### WORK TASK
Every line of the entries below from the one containing "import HarnessLib" to the one containing "open Complex", both ends included, must be written out exactly. No other line belongs in the answer.

= = = = = = =

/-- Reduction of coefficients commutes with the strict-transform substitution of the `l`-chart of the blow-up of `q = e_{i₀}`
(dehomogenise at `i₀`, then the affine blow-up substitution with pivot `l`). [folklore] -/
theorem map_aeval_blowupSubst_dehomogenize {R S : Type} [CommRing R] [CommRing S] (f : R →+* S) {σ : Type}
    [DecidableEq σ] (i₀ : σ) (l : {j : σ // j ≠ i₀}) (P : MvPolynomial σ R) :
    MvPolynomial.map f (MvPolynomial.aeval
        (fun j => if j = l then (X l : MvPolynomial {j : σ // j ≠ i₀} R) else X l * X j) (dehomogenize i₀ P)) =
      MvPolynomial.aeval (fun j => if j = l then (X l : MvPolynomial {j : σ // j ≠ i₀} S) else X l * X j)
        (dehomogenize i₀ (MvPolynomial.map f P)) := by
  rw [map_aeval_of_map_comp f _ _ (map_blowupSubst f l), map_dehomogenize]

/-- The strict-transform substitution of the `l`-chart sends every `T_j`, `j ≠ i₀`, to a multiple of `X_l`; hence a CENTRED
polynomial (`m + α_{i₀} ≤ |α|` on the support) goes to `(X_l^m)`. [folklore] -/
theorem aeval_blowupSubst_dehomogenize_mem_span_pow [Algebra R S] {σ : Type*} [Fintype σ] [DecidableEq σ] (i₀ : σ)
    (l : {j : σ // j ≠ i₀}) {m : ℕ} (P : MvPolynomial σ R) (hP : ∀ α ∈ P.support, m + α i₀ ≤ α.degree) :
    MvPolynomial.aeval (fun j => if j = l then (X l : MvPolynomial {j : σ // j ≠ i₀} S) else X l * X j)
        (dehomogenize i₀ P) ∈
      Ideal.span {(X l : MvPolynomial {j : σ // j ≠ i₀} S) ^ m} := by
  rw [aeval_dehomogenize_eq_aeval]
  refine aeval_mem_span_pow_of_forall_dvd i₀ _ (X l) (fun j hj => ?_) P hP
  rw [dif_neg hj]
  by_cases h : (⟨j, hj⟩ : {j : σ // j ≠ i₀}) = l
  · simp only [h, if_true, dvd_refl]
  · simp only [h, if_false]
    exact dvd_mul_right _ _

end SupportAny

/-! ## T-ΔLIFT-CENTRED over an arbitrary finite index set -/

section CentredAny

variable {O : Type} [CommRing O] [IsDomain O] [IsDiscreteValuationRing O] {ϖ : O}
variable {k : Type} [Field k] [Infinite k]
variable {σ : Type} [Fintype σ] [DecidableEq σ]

= = = = = = =

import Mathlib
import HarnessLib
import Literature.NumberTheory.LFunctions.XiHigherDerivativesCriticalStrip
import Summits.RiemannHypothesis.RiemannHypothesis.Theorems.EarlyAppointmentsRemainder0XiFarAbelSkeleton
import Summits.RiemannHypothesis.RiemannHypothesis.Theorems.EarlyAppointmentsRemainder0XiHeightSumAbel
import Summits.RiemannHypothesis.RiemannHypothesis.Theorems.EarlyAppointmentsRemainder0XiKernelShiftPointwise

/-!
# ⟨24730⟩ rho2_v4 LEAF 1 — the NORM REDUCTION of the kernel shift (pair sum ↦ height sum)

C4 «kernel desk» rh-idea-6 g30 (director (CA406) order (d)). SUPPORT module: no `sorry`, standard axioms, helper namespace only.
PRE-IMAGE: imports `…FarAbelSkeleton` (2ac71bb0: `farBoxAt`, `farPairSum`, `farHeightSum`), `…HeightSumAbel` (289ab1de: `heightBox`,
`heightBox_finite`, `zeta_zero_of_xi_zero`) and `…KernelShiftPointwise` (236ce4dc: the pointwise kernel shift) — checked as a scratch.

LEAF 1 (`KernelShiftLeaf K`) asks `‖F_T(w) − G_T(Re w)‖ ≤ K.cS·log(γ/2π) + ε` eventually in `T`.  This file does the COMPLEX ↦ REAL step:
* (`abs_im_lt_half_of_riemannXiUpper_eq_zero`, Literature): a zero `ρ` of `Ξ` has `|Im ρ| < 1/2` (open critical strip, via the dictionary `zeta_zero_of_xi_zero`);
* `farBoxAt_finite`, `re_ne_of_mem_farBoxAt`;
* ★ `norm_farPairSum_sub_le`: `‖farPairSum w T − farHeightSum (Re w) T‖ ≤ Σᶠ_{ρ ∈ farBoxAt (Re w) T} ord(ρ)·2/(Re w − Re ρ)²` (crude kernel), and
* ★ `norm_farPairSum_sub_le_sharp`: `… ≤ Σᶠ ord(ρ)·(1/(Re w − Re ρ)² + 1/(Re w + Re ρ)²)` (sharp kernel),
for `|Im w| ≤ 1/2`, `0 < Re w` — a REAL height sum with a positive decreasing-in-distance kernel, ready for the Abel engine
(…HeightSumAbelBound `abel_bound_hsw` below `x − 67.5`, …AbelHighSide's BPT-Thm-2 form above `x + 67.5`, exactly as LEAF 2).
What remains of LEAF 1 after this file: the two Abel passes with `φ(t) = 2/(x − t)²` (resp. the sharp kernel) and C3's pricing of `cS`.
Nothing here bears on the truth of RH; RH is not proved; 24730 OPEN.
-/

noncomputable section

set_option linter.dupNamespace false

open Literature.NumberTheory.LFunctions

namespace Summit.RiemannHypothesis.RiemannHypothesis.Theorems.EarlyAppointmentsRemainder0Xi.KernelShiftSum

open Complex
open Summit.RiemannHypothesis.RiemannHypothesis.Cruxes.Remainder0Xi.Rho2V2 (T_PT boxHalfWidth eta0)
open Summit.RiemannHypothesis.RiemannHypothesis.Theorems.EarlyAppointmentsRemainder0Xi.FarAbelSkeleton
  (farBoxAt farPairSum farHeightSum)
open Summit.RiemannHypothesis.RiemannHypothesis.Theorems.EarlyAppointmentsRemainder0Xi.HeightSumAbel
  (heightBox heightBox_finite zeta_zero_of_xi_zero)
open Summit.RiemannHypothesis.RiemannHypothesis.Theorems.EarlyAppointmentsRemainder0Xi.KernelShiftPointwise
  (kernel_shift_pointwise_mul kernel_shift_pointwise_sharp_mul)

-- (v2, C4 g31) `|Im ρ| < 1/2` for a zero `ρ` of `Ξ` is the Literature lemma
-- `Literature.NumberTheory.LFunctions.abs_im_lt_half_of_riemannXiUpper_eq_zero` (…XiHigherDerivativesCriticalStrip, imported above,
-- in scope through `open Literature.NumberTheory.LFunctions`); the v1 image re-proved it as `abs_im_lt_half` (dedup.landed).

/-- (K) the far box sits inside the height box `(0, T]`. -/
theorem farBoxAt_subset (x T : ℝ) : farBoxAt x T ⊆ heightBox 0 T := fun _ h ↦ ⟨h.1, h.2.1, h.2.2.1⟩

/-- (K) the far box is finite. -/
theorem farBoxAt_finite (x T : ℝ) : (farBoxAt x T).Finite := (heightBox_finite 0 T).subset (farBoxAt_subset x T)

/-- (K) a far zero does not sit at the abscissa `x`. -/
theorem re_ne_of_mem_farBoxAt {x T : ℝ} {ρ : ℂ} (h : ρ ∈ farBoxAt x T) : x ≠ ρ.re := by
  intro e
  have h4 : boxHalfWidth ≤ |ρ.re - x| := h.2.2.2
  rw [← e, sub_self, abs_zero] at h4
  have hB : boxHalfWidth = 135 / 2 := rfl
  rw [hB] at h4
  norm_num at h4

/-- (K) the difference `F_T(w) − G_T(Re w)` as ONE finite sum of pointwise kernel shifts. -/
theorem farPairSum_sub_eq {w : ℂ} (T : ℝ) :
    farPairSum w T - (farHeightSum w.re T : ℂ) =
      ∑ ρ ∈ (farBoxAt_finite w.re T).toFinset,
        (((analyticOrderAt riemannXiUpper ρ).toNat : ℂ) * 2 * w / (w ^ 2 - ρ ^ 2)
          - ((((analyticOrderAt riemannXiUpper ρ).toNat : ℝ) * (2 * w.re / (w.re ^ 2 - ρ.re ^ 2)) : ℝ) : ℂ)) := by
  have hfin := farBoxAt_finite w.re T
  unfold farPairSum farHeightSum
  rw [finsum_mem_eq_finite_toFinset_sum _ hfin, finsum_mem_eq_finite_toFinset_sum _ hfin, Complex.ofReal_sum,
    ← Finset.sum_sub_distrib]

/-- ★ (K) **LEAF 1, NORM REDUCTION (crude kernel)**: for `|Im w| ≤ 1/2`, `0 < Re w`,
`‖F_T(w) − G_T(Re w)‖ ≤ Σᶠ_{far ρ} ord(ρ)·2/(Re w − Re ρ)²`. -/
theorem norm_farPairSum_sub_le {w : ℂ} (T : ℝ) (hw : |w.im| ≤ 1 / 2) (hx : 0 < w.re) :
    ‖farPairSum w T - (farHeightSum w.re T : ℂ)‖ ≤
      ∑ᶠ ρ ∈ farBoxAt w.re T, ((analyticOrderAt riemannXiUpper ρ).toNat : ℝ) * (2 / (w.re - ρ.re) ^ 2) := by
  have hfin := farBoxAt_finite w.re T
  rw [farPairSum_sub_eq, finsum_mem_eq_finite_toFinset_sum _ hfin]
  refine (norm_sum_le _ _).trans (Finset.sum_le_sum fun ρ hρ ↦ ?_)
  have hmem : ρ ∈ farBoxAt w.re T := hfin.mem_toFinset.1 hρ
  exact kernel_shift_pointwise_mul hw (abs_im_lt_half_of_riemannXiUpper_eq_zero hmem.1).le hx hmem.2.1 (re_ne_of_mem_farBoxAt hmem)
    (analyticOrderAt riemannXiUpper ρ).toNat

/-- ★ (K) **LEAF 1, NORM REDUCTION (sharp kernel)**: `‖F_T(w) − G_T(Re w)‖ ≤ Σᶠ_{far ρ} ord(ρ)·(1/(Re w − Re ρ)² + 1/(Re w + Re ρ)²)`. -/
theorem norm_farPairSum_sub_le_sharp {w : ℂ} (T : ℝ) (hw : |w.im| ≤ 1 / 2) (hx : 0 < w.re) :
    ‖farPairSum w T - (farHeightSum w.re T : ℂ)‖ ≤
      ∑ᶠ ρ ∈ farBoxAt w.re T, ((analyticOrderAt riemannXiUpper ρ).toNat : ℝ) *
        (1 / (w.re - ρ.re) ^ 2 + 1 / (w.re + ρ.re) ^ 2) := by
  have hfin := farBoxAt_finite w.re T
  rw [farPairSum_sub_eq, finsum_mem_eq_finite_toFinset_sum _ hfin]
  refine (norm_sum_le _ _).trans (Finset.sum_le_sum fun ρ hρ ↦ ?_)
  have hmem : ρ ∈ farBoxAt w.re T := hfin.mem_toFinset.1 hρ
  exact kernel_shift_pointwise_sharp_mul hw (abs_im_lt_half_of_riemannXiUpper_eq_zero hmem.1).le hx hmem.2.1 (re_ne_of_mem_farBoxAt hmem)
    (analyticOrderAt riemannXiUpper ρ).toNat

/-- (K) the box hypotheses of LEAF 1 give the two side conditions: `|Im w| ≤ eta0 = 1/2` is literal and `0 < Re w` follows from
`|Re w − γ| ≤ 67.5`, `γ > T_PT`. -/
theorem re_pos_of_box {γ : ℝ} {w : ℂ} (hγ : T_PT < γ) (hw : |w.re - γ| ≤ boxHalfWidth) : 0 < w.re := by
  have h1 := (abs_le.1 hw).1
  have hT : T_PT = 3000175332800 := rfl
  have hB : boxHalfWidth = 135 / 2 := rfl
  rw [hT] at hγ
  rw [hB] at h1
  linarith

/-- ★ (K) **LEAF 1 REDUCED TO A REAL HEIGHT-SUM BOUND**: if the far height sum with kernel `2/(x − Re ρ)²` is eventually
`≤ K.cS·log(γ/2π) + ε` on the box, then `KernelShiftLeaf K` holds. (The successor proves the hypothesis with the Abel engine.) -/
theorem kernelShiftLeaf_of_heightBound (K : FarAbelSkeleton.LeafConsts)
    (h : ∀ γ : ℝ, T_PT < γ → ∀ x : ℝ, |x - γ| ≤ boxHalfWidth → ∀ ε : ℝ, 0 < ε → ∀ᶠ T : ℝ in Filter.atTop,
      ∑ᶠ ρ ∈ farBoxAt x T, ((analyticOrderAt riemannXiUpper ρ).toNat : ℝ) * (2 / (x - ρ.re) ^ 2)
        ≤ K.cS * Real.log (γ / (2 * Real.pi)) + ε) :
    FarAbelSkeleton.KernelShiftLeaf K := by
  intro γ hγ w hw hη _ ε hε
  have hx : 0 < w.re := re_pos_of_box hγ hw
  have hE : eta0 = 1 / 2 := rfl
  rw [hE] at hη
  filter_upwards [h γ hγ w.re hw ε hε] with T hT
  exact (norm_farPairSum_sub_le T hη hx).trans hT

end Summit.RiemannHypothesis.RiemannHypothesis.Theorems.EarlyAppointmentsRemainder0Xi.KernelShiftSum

= = = = = = =

### TASK OUTPUT
import HarnessLib
import Literature.NumberTheory.LFunctions.XiHigherDerivativesCriticalStrip
import Summits.RiemannHypothesis.RiemannHypothesis.Theorems.EarlyAppointmentsRemainder0XiFarAbelSkeleton
import Summits.RiemannHypothesis.RiemannHypothesis.Theorems.EarlyAppointmentsRemainder0XiHeightSumAbel
import Summits.RiemannHypothesis.RiemannHypothesis.Theorems.EarlyAppointmentsRemainder0XiKernelShiftPointwise

/-!
# ⟨24730⟩ rho2_v4 LEAF 1 — the NORM REDUCTION of the kernel shift (pair sum ↦ height sum)

C4 «kernel desk» rh-idea-6 g30 (director (CA406) order (d)). SUPPORT module: no `sorry`, standard axioms, helper namespace only.
PRE-IMAGE: imports `…FarAbelSkeleton` (2ac71bb0: `farBoxAt`, `farPairSum`, `farHeightSum`), `…HeightSumAbel` (289ab1de: `heightBox`,
`heightBox_finite`, `zeta_zero_of_xi_zero`) and `…KernelShiftPointwise` (236ce4dc: the pointwise kernel shift) — checked as a scratch.

LEAF 1 (`KernelShiftLeaf K`) asks `‖F_T(w) − G_T(Re w)‖ ≤ K.cS·log(γ/2π) + ε` eventually in `T`.  This file does the COMPLEX ↦ REAL step:
* (`abs_im_lt_half_of_riemannXiUpper_eq_zero`, Literature): a zero `ρ` of `Ξ` has `|Im ρ| < 1/2` (open critical strip, via the dictionary `zeta_zero_of_xi_zero`);
* `farBoxAt_finite`, `re_ne_of_mem_farBoxAt`;
* ★ `norm_farPairSum_sub_le`: `‖farPairSum w T − farHeightSum (Re w) T‖ ≤ Σᶠ_{ρ ∈ farBoxAt (Re w) T} ord(ρ)·2/(Re w − Re ρ)²` (crude kernel), and
* ★ `norm_farPairSum_sub_le_sharp`: `… ≤ Σᶠ ord(ρ)·(1/(Re w − Re ρ)² + 1/(Re w + Re ρ)²)` (sharp kernel),
for `|Im w| ≤ 1/2`, `0 < Re w` — a REAL height sum with a positive decreasing-in-distance kernel, ready for the Abel engine
(…HeightSumAbelBound `abel_bound_hsw` below `x − 67.5`, …AbelHighSide's BPT-Thm-2 form above `x + 67.5`, exactly as LEAF 2).
What remains of LEAF 1 after this file: the two Abel passes with `φ(t) = 2/(x − t)²` (resp. the sharp kernel) and C3's pricing of `cS`.
Nothing here bears on the truth of RH; RH is not proved; 24730 OPEN.
-/

noncomputable section

set_option linter.dupNamespace false

open Literature.NumberTheory.LFunctions

namespace Summit.RiemannHypothesis.RiemannHypothesis.Theorems.EarlyAppointmentsRemainder0Xi.KernelShiftSum

open Complex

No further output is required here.